Pode dizer que eu sou um sonhador, mas não sou o único
Imagine uma sociedade onde ir atrás de ter mais, o melhor, o mais foda, o incrível, seja o tom.
Imagine que nada que compõe esse melhor seja, de fato, essencial.
Imagine que, para a gente ter o melhor, alguns terão que ser escravizados ou mesmo mortos.
Imagine só a gente correndo atrás de ser tão foda quanto aquele(a) atleta/ator/modelo/youtuber/empresário/empreendedor/chef.
Imagine a gente, todos nós, acelerando para ser melhor que nosso vizinho de quarto, apê, casa, escritório, baia, mesa, banco do busão/metrô/trem/lotação.
Imagine que, para a gente se sentir melhor, achar um ídolo que resolva com meia dúzia de frases de efeito todos os problemas do mundo, pareça, de fato, uma solução.
Imagine que, para tanto, o discurso dele parta da humilhação, erradicação, eliminação, diminuição de toda uma parcela da sociedade.
Imagine que, a cada seguidor desse cara, dezenas ou até centenas de outros apareçam para desmoralizar um indivíduo cada vez que o mesmo questiona a ideia de mundo dele.

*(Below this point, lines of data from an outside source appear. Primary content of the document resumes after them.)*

/-! ### Gluing -/

/-- **Gluing a restart onto a Tao-class solution.** Let `(u₁, p₁)` be a Tao-class solution on
`[0, T₁]` from `u₀` and `(u₂, p₂)` a Tao-class solution on `[0, T₂]` from the restart datum
`u₁ a`, where `0 ≤ a < T₁ ≤ a + T₂`. Then the fields equal to `(u₁, p₁)` for `t < T₁` and to
`(u₂(· - a), p₂(· - a))` for `t ≥ T₁` form a Tao-class solution on `[0, a + T₂]` from `u₀`.
Indeed `u₁ = u₂(· - a)` on `[a, T₁)` (`eq_of_isTaoSolutionOn` for the translate
`u₁(· + a)` and `u₂`, Prodi–Serrin) and then `p₁ = p₂(· - a)` there (`pressure_eq`: equal
gradients, both in `L²`); joint smoothness and the momentum equation are local statements, the
two pieces `[0, T₁)` and `(a, a + T₂]` being relatively open in `[0, a + T₂]`
(cf. `IsClassicalNSSolutionOn.glue` of `ClassicalSolutionGlue`, the half-open, renormalised
version); all bounds are maxima of the bounds of the two pieces, and `L²`-continuity in time
holds on the closed pieces `[0, (a + T₁)/2]` and `[a, a + T₂]`. This is the restart step in the
proof of Lemarié-Rieusset 2016, Thm. 7.2 (PDF p. 147), for classical solutions on closed
slabs. [cite: LemarieRieusset2016, Thm. 7.2 (proof), PDF p. 147] -/
theorem glue {T₁ T₂ a : ℝ} {u₁ u₂ : ℝ → ℝ³ → ℝ³} {p₁ p₂ : ℝ → ℝ³ → ℝ}
    (h₁ : IsTaoSolutionOn T₁ ν u₀ u₁ p₁) (h₂ : IsTaoSolutionOn T₂ ν (u₁ a) u₂ p₂) (hν : 0 < ν)
    (hT₂ : 0 < T₂) (ha : 0 ≤ a) (haT : a < T₁) (hT : T₁ ≤ a + T₂) :
    IsTaoSolutionOn (a + T₂) ν u₀ (fun t => if t < T₁ then u₁ t else u₂ (t - a))
      (fun t => if t < T₁ then p₁ t else p₂ (t - a)) := by
  set b : ℝ := a + T₂ with hb
  have hT₁ : 0 < T₁ := ha.trans_lt haT
  have hT₁a : 0 < T₁ - a := by linarith
  have hT₁b : T₁ ≤ b := hT
  -- the translate of `(u₁, p₁)` by `a`
  have h₁a := h₁.translate ha haT
  /- velocity agreement on the overlap `[a, T₁)` -/
  have hV : ∀ t ∈ Ico a T₁, u₁ t = u₂ (t - a) := by
    intro t ht
    have hs : t - a ∈ Ico 0 (min (T₁ - a) T₂) :=
      ⟨by linarith [ht.1], lt_min (by linarith [ht.2]) (by linarith [ht.2])⟩
    have := eq_of_isTaoSolutionOn h₁a h₂ hν hT₁a hT₂ (t - a) hs
    simpa using this
  /- pressure agreement on the overlap `[a, T₁)` -/
  have hP : ∀ t ∈ Ico a T₁, p₁ t = p₂ (t - a) := by
    intro t ht
    set m : ℝ := (t - a + (T₁ - a)) / 2 with hm
    have hm0 : 0 < m := by rw [hm]; linarith [ht.1, ht.2]
    have hm₁ : m ≤ T₁ - a := by rw [hm]; linarith [ht.2]
    have hm₂ : m ≤ T₂ := by linarith
    have hVm : ∀ s ∈ Icc 0 m, u₁ (s + a) = u₂ s := by
      intro s hs
      have := hV (s + a) ⟨by linarith [hs.1], by linarith [hs.2, ht.2]⟩
      simpa using this
    have := pressure_eq h₁a h₂ hm0 hm₁ hm₂ hVm (t - a) ⟨by linarith [ht.1], by rw [hm]; linarith [ht.2]⟩
    simpa using this
  /- pointwise descriptions of the glued fields -/
  set w : ℝ → ℝ³ → ℝ³ := fun t => if t < T₁ then u₁ t else u₂ (t - a) with hw
  set q : ℝ → ℝ³ → ℝ := fun t => if t < T₁ then p₁ t else p₂ (t - a) with hq
  have hw₁ : ∀ t, t < T₁ → w t = u₁ t := fun t ht => by simp only [hw, if_pos ht]
  have hq₁ : ∀ t, t < T₁ → q t = p₁ t := fun t ht => by simp only [hq, if_pos ht]
  have hw₂ : ∀ t, a ≤ t → w t = u₂ (t - a) := fun t ht => by
    by_cases htT : t < T₁
    · rw [hw₁ t htT, hV t ⟨ht, htT⟩]
    · simp only [hw, if_neg htT]
  have hq₂ : ∀ t, a ≤ t → q t = p₂ (t - a) := fun t ht => by
    by_cases htT : t < T₁
    · rw [hq₁ t htT, hP t ⟨ht, htT⟩]
    · simp only [hq, if_neg htT]
  /- the two relatively open pieces -/
  have hI₁ : Icc 0 b ∩ Iio T₁ = Icc 0 T₁ ∩ Iio T₁ := Set.ext fun τ => by
    simp only [mem_inter_iff, mem_Icc, mem_Iio]
    constructor <;> rintro ⟨⟨h0, -⟩, hτ⟩ <;> exact ⟨⟨h0, by linarith⟩, hτ⟩
  have hpre : (· + -a) ⁻¹' Icc 0 T₂ = Icc a b := by
    rw [preimage_add_const_Icc]; congr 1 <;> simp [hb, add_comm]
  have hI₂ : Icc 0 b ∩ Ioi a = ((· + -a) ⁻¹' Icc 0 T₂) ∩ Ioi a := Set.ext fun τ => by
    rw [hpre]
    simp only [mem_inter_iff, mem_Icc, mem_Ioi]
    constructor <;> rintro ⟨⟨h0, hτb⟩, hτ⟩ <;> exact ⟨⟨by linarith, hτb⟩, hτ⟩
  -- smoothness of the translates of `u₂`, `p₂` on `[a, b] × ℝ³`
  have hsm₂u : ContDiffOn ℝ ∞ (uncurry fun t => u₂ (t - a)) (Icc a b ×ˢ univ) := by
    have h : ContDiffOn ℝ ∞ (uncurry fun t => u₂ (t + -a)) (((· + -a) ⁻¹' Icc 0 T₂) ×ˢ univ) :=
      h₂.classical.smooth_velocity.comp_add_right (-a)
    rw [hpre] at h
    simpa [sub_eq_add_neg] using h
  have hsm₂p : ContDiffOn ℝ ∞ (uncurry fun t => p₂ (t - a)) (Icc a b ×ˢ univ) := by
    have h : ContDiffOn ℝ ∞ (uncurry fun t => p₂ (t + -a)) (((· + -a) ⁻¹' Icc 0 T₂) ×ˢ univ) :=
      h₂.classical.smooth_pressure.comp_add_right (-a)
    rw [hpre] at h
    simpa [sub_eq_add_neg] using h
  /- joint smoothness of the glued fields (local) -/
  have hsmooth : ∀ {F : Type} [NormedAddCommGroup F] [NormedSpace ℝ F]
      {g g₁ g₂ : ℝ → ℝ³ → F}, ContDiffOn ℝ ∞ (uncurry g₁) (Icc 0 T₁ ×ˢ univ) →
      ContDiffOn ℝ ∞ (uncurry g₂) (Icc a b ×ˢ univ) →
      (∀ t, t < T₁ → g t = g₁ t) → (∀ t, a ≤ t → g t = g₂ t) →
      ContDiffOn ℝ ∞ (uncurry g) (Icc 0 b ×ˢ univ) := by
    intro F _ _ g g₁ g₂ hg₁ hg₂ he₁ he₂
    refine contDiffOn_of_locally_contDiffOn fun z hz => ?_
    obtain ⟨t, x⟩ := z
    have ht : t ∈ Icc 0 b := hz.1
    by_cases htT : t < T₁
    · refine ⟨Iio T₁ ×ˢ univ, isOpen_Iio.prod isOpen_univ, ⟨htT, mem_univ _⟩, ?_⟩
      rw [prod_inter_prod, univ_inter, hI₁]
      refine (hg₁.mono (prod_mono inter_subset_left Subset.rfl)).congr fun z hz => ?_
      obtain ⟨τ, y⟩ := z
      have hτ : τ < T₁ := hz.1.2
      simp only [uncurry_apply_pair, he₁ τ hτ]
    · have hat : a < t := haT.trans_le (not_lt.1 htT)
      refine ⟨Ioi a ×ˢ univ, isOpen_Ioi.prod isOpen_univ, ⟨hat, mem_univ _⟩, ?_⟩
      rw [prod_inter_prod, univ_inter]
      have hsub : Icc 0 b ∩ Ioi a ⊆ Icc a b := fun τ hτ => ⟨le_of_lt hτ.2, hτ.1.2⟩
      refine (hg₂.mono (prod_mono hsub Subset.rfl)).congr fun z hz => ?_
      obtain ⟨τ, y⟩ := z
      have hτ : a < τ := hz.1.2
      simp only [uncurry_apply_pair, he₂ τ hτ.le]
  have hsmw : IsSmoothSpaceTimeOn (Icc 0 b) w := hsmooth h₁.classical.smooth_velocity hsm₂u hw₁ hw₂
  have hsmq : IsSmoothSpaceTimeOn (Icc 0 b) q := hsmooth h₁.classical.smooth_pressure hsm₂p hq₁ hq₂
  /- the one-sided time derivative of the glued velocity -/
  have hD₁ : ∀ t ∈ Icc 0 b, t < T₁ → ∀ x,
      timeDerivWithin (Icc 0 b) w t x = timeDerivWithin (Icc 0 T₁) u₁ t x := by
    intro t ht htT x
    have hev : (fun τ => w τ x) =ᶠ[𝓝 t] fun τ => u₁ τ x := by
      filter_upwards [Iio_mem_nhds htT] with τ hτ
      rw [hw₁ τ hτ]
    simp only [timeDerivWithin_apply]
    rw [(hev.filter_mono nhdsWithin_le_nhds).derivWithin_eq (by rw [hw₁ t htT]),
      ← derivWithin_inter (Iio_mem_nhds htT), hI₁, derivWithin_inter (Iio_mem_nhds htT)]
  have hD₂ : ∀ t ∈ Icc 0 b, ¬ t < T₁ → ∀ x,
      timeDerivWithin (Icc 0 b) w t x = timeDerivWithin (Icc 0 T₂) u₂ (t - a) x := by
    intro t ht htT x
    have hat : a < t := haT.trans_le (not_lt.1 htT)
    have hev : (fun τ => w τ x) =ᶠ[𝓝 t] fun τ => u₂ (τ + -a) x := by
      filter_upwards [Ioi_mem_nhds hat] with τ hτ
      rw [hw₂ τ hτ.le, sub_eq_add_neg]
    simp only [timeDerivWithin_apply]
    rw [(hev.filter_mono nhdsWithin_le_nhds).derivWithin_eq (by rw [hw₂ t hat.le, sub_eq_add_neg]),
      ← derivWithin_inter (Ioi_mem_nhds hat), hI₂, derivWithin_inter (Ioi_mem_nhds hat)]
    have h := timeDerivWithin_comp_add_right (Icc 0 T₂) u₂ (-a) t x
    simp only [timeDerivWithin_apply] at h
    rw [h, ← sub_eq_add_neg]
  /- membership bookkeeping -/
  have hmem₁ : ∀ {t : ℝ}, t ∈ Icc 0 b → t < T₁ → t ∈ Icc 0 T₁ := fun ht htT => ⟨ht.1, htT.le⟩
  have hmem₂ : ∀ {t : ℝ}, t ∈ Icc 0 b → ¬ t < T₁ → t - a ∈ Icc 0 T₂ := fun {t} ht htT =>
    ⟨by linarith [not_lt.1 htT], by rw [hb] at ht; linarith [ht.2]⟩
  refine ⟨⟨hsmw, hsmq, ?_, ?_⟩, ?_, ?_, ?_, ?_, ?_⟩
  · -- momentum
    intro t ht x
    by_cases htT : t < T₁
    · rw [hD₁ t ht htT x, hw₁ t htT, hq₁ t htT]
      exact h₁.classical.momentum t (hmem₁ ht htT) x
    · rw [hD₂ t ht htT x, hw₂ t (haT.trans_le (not_lt.1 htT)).le,
        hq₂ t (haT.trans_le (not_lt.1 htT)).le]
      simpa using h₂.classical.momentum (t - a) (hmem₂ ht htT) x
  · -- incompressibility
    intro t ht
    by_cases htT : t < T₁
    · rw [hw₁ t htT]; exact h₁.classical.divFree t (hmem₁ ht htT)
    · rw [hw₂ t (haT.trans_le (not_lt.1 htT)).le]
      exact h₂.classical.divFree (t - a) (hmem₂ ht htT)
  · -- datum
    rw [hw₁ 0 hT₁, h₁.initial]
  · -- Sobolev bounds of `w`
    intro n
    obtain ⟨C₁, hC₁⟩ := h₁.sobolev n
    obtain ⟨C₂, hC₂⟩ := h₂.sobolev n
    refine ⟨max C₁ C₂, fun t ht => ?_⟩
    by_cases htT : t < T₁
    · rw [hw₁ t htT]
      exact (hC₁ t (hmem₁ ht htT)).trans (ENNReal.coe_le_coe.2 (le_max_left _ _))
    · rw [hw₂ t (haT.trans_le (not_lt.1 htT)).le]
      exact (hC₂ (t - a) (hmem₂ ht htT)).trans (ENNReal.coe_le_coe.2 (le_max_right _ _))
  · -- Sobolev bounds of `∂ₜw`
    intro n
    obtain ⟨C₁, hC₁⟩ := h₁.sobolev_dt n
    obtain ⟨C₂, hC₂⟩ := h₂.sobolev_dt n
    refine ⟨max C₁ C₂, fun t ht => ?_⟩
    by_cases htT : t < T₁
    · have heq : timeDerivWithin (Icc 0 b) w t = timeDerivWithin (Icc 0 T₁) u₁ t :=
        funext fun x => hD₁ t ht htT x
      rw [heq]
      exact (hC₁ t (hmem₁ ht htT)).trans (ENNReal.coe_le_coe.2 (le_max_left _ _))
    · have heq : timeDerivWithin (Icc 0 b) w t = timeDerivWithin (Icc 0 T₂) u₂ (t - a) :=
        funext fun x => hD₂ t ht htT x
      rw [heq]
      exact (hC₂ (t - a) (hmem₂ ht htT)).trans (ENNReal.coe_le_coe.2 (le_max_right _ _))
  · -- Sobolev bounds of `q`
    intro n
    obtain ⟨C₁, hC₁⟩ := h₁.sobolev_p n
    obtain ⟨C₂, hC₂⟩ := h₂.sobolev_p n
    refine ⟨max C₁ C₂, fun t ht => ?_⟩
    by_cases htT : t < T₁
    · rw [hq₁ t htT]
      exact (hC₁ t (hmem₁ ht htT)).trans (ENNReal.coe_le_coe.2 (le_max_left _ _))
    · rw [hq₂ t (haT.trans_le (not_lt.1 htT)).le]
      exact (hC₂ (t - a) (hmem₂ ht htT)).trans (ENNReal.coe_le_coe.2 (le_max_right _ _))
  · -- `w ∈ C([0, b]; L²)`: on `[0, m₀]` it is `u₁`, on `[a, b]` it is `u₂(· - a)`
    set m₀ : ℝ := (a + T₁) / 2 with hm₀
    have ham₀ : a < m₀ := by rw [hm₀]; linarith
    have hm₀T : m₀ < T₁ := by rw [hm₀]; linarith
    have hK₁ : ContinuousInLpOn (Icc 0 m₀) 2 w :=
      (h₁.continuousL2.mono (Icc_subset_Icc_right hm₀T.le)).congr_eqOn fun t ht =>
        (hw₁ t (ht.2.trans_lt hm₀T)).symm
    have hK₂ : ContinuousInLpOn (Icc a b) 2 w := by
      have h := h₂.continuousL2.comp_add_right (-a)
      rw [hpre] at h
      exact h.congr_eqOn fun t ht => by rw [hw₂ t ht.1, sub_eq_add_neg]
    have hunion : Icc 0 m₀ ∪ Icc a b = Icc 0 b := by
      refine Subset.antisymm (union_subset (Icc_subset_Icc_right (by linarith))
        (Icc_subset_Icc_left ha)) fun t ht => ?_
      rcases le_or_gt t m₀ with h | h
      · exact Or.inl ⟨ht.1, h⟩
      · exact Or.inr ⟨(ham₀.trans h).le, ht.2⟩
    rw [← hunion]
    exact hK₁.union_of_isClosed hK₂ isClosed_Icc isClosed_Icc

Imagine que competir com o(a) outro(a) pareça ser nossa única alternativa.
Imagine que querer a vaga dele(a) ou querer que ele(a) queira a nossa vaga seja a coisa mais próxima de felicidade real com que a gente se depare.
Imagine que, para isso, a gente esteja sempre subindo e noiado que nossos(as) concorrentes estejam chegando perto.
Imagine que a vida nessa sociedade seja uma corrida sem ponto de chegada (ou beijo de namorada, só pra lembrar do Cazuza).
Imagine que trabalhar seja o único caminho de superação possível.
Imagine que, para tal trabalho, a gente precise ver menos as crianças, os velhos, os amigos, as pessoas que a gente mais ama e que, provavelmente, nunca vamos amar tanto alguém como amamos esses seres, não importa quanto tempo nossa vida dure e caminhemos sobre a Terra.
Imagine que a gente odeie esse trabalho, seja ele qual for, não importa quanto dinheiro ele nos pague.
Imagine que a gente precise se olhar no olho.
Imagine que vai ser muito difícil a gente recuperar essa habilidade que abandonamos com o tempo.
Imagine que a gente precise se ver no outro.
Imagine que, para tanto, a gente precise pensar no(a) outro(a).
Imagine que alguém tenha pensado no único e apocalíptico caminho possível para que isso aconteça.